I’ve always been a little confused on how the size of convolution filters, input image sizes, stride, padding, etc relates to the final size of feature maps in a Convolutional Neural Network (CNN). So, here are some notes that I’ve gathered that help explain things a little:
The following diagram, from the “Caffe in a Day Tutorial” (https://docs.google.com/presentation/d/1HxGdeq8MPktHaPb-rlmYYQ723iWzq9ur6Gjo71YiG0Y/edit#slide=id.gc2fcdcce7_216_0) provides a good overview of what happens when a single convolution filter (or, kernel) is applied to an input image.
In this example, the input image is 32×32 pixels with 3 separate RGB color channels and the filter is a 5×5 kernel. In fact, it is actually 3 separate 5×5 kernels, one for each of the 3 color channels. Each of these 3 separate 5×5 kernels are independent of one another and learned during training. The filter slides over the input image and the value of each pixel under the corresponding kernel location is multiplied by the kernel value. Results from each of the individual multiplications are added together (3x5x5 = 75, in all) and the resulting sum produces a single pixel in the feature map. The first (top-left corner) feature of the feature map is produced from the sum of the 75 multiplications when the filter sits over the top-left corner of the input image. After this first feature is calculated, the filter is shifted to the right one pixel (or, more precisely, the number of pixels represented by the “stride”) and the process is repeated to obtain the 2nd feature. This is repeated, sliding to the right until the filter reaches the right edge, sliding down one pixel to the next row, and so on until the filter sits at the bottom-right corner of the input image and the bottom-right feature of the feature map has been calculated. In this particular example, the “Stride” was set to one and no padding was used. In practice, the input image is generally padded with addition 0-value pixels so that the feature map ends up being the same size as the input image. For a 3×3 kernel, a padding of 1 (on both sides, top, and bottom) would result in a feature map matching the input image size. For a 5×5 kernel, a padding of 2 pixels on each side/top/bottom would produce the correct size feature map.
Note, in particular, that the same set of weights and bias value are used as this filter scans across the image, resulting in a much-reduced number of network parameters compared to a Fully Connected (FC) neural network layer. In this particular example, the 5×5 kernel (3x5x5, actually, when the 3 separate filters, one for each RGB channel are considered) results in 75 (76 counting the bias term) unique weights and biases to be learned compared to 3,072 (3,073 counting the bias term) for a fully-connected layer. The difference in number of parameters is even more dramatic with larger input image sizes, since the number of parameters in a fully-connected network 3xHxW (where H and W are the height and width of the input imagery) while the number of parameters in a convolutional layer is proportional only to the size of the filter and is independent of the input image size. So, for example, a 3x256x256 image from the ImageNet data set would require nearly 200,000 FC parameters to be learned while the convolution layer for this same image would still need only 76 parameters.

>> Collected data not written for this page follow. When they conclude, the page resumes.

import Mathlib.Data.List.Infix
import Mathlib.Data.List.Flatten
import Mathlib.Data.List.Count
import Mathlib.Data.Nat.Find
import Mathlib.Data.Fintype.Pi
import Mathlib.Data.Fintype.Card
import Mathlib.Data.Fintype.BigOperators
import Mathlib.Data.Finset.Sort
import Mathlib.Data.Finset.Powerset
import Mathlib.Data.Finset.Max
import Mathlib.Algebra.Group.Action.Defs
import Mathlib.Algebra.Order.BigOperators.Group.List
import Mathlib.Tactic.Ring
import Mathlib.Tactic.Linarith
import Literature.Combinatorics.SimpleGraph.RamseyMulticolour
import HarnessLib

/-!
# Repetitive mappings (Lothaire 1997, §4.1)

A transcription of §4.1 ("Repetitive mappings") of Chapter 4 (*Repetitive mappings and morphisms*,
by G. Pirillo) of M. Lothaire, *Combinatorics on Words* (Cambridge Mathematical Library, 1997),
pp. 50–52.

Given a map `φ : A⁺ → E`, a word `w` is a *`k`-th power modulo `φ`* if `w = w₁ w₂ ⋯ w_k`
with nonempty *components* `wᵢ` and `φ(w₁) = ⋯ = φ(w_k)`; it is *uniform* if moreover
`|w₁| = ⋯ = |w_k|`.  A word *contains* a `k`-th power modulo `φ` if one of its factors is one,
and `φ` is *repetitive* (*uniformly repetitive*) if for each `k` every long enough word contains a
(uniform) `k`-th power modulo `φ`.

* **Theorem 4.1.1**: a map from `A⁺` to a FINITE set `E`, `Card(E) = n`, is repetitive; precisely
  (the book's proof, p. 51) every word of length `kⁿ` contains a `k`-th power modulo `φ`.  The
  proof is the book's: the vector `τ(u) = (i₁, …, i_n)`, `i_j = max {l | u ∈ A* B_j^l}`
  (`B_j = φ⁻¹(j)`), takes distinct values on the `kⁿ + 1` left factors of `w`, so some
  `i_j ≥ k`.
* **Example 4.1.2**: the bound `kⁿ` is optimal — the words `w₁ = a₁^{k-1}`,
  `wᵢ = (w_{i-1} aᵢ)^{k-1} w_{i-1}` have length `kⁿ - 1` and contain no `k`-th power modulo
  `φ(w) = max {i | aᵢ ∈ alph(w)}`; proved here in general (letters `aᵢ = i ∈ ℕ`,
  `w₀ = ε`).

Conventions: `A⁺ → E` is modelled by a function `φ : List α → E` on all words, only ever
applied to nonempty components.  "Each word of length `l` contains …" is stated for words of length
`≥ l` (equivalent, a word of length `≥ l` having a factor of length `l`).

* **Theorem 4.1.3** (Ramsey) is stated WITHOUT proof in the text (which refers to Ramsey,
  Graham–Rothschild and Graham–Rothschild–Spencer 1980); here the general statement is a
  `Prop`-valued definition (`IsRamseyBound`, `RamseyTheorem`) and the pair form `IsRamseyPairBound`
  enters **Theorem 4.1.4** as a hypothesis `hR`: every word of length `R(2, k+1, n)` has a factor
  `w₁ ⋯ w_k` all of whose products `wᵢ ⋯ w_{i'}` have the same `φ`-value (book's proof via a
  monochromatic set of cut points).  The case actually used, `r = 2` (pairs), IS a theorem of the
  tree — the multicolour Ramsey theorem for graphs
  `Literature.Combinatorics.SimpleGraph.ramseyMulticolour_finset` (Graham–Rothschild–Spencer 1990,
  §1.2) — so `hR` is discharged (`exists_isRamseyPairBound`) and Theorem 4.1.4 and the second proof
  of Theorem 4.1.1 "deduced from Ramsey's theorem" announced in §4.0 are also given unconditionally.

NOT transcribed here: a proof of Ramsey's theorem for `r`-subsets, `r ≥ 3`; §4.2 (repetitive
morphisms, Theorems 4.2.1–4.2.2, which use van der Waerden's theorem) and §4.3.
-/

namespace Literature.Combinatorics.Words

Rather than a single set of kernels in a layer, though, CNNs generally provide more modeling “capacity” by including numerous separate kernels that can be learned by the network. Each separate kernel produces it’s own feature map, which are generally shown as a 3D volume of feature maps, where the depth of the feature net volume indicates the number of filters to be learned in that layer of the network. The next diagram, from the same “Cafe in a Day Tutorial”, illustrates this for a particular example where 6 sets of 3x5x5 kernels (18 kernels total) produce a set of 6 feature maps.
Finally, note that choosing a stride other than 1 would reduce the size of the feature maps. For example, a stride of 2 (sliding the 5×5 filter two pixels right (or down) after each convolution is computed) would result in feature maps that are 14×14 in size, thus reducing the computational requirements on subsequent layers of the network.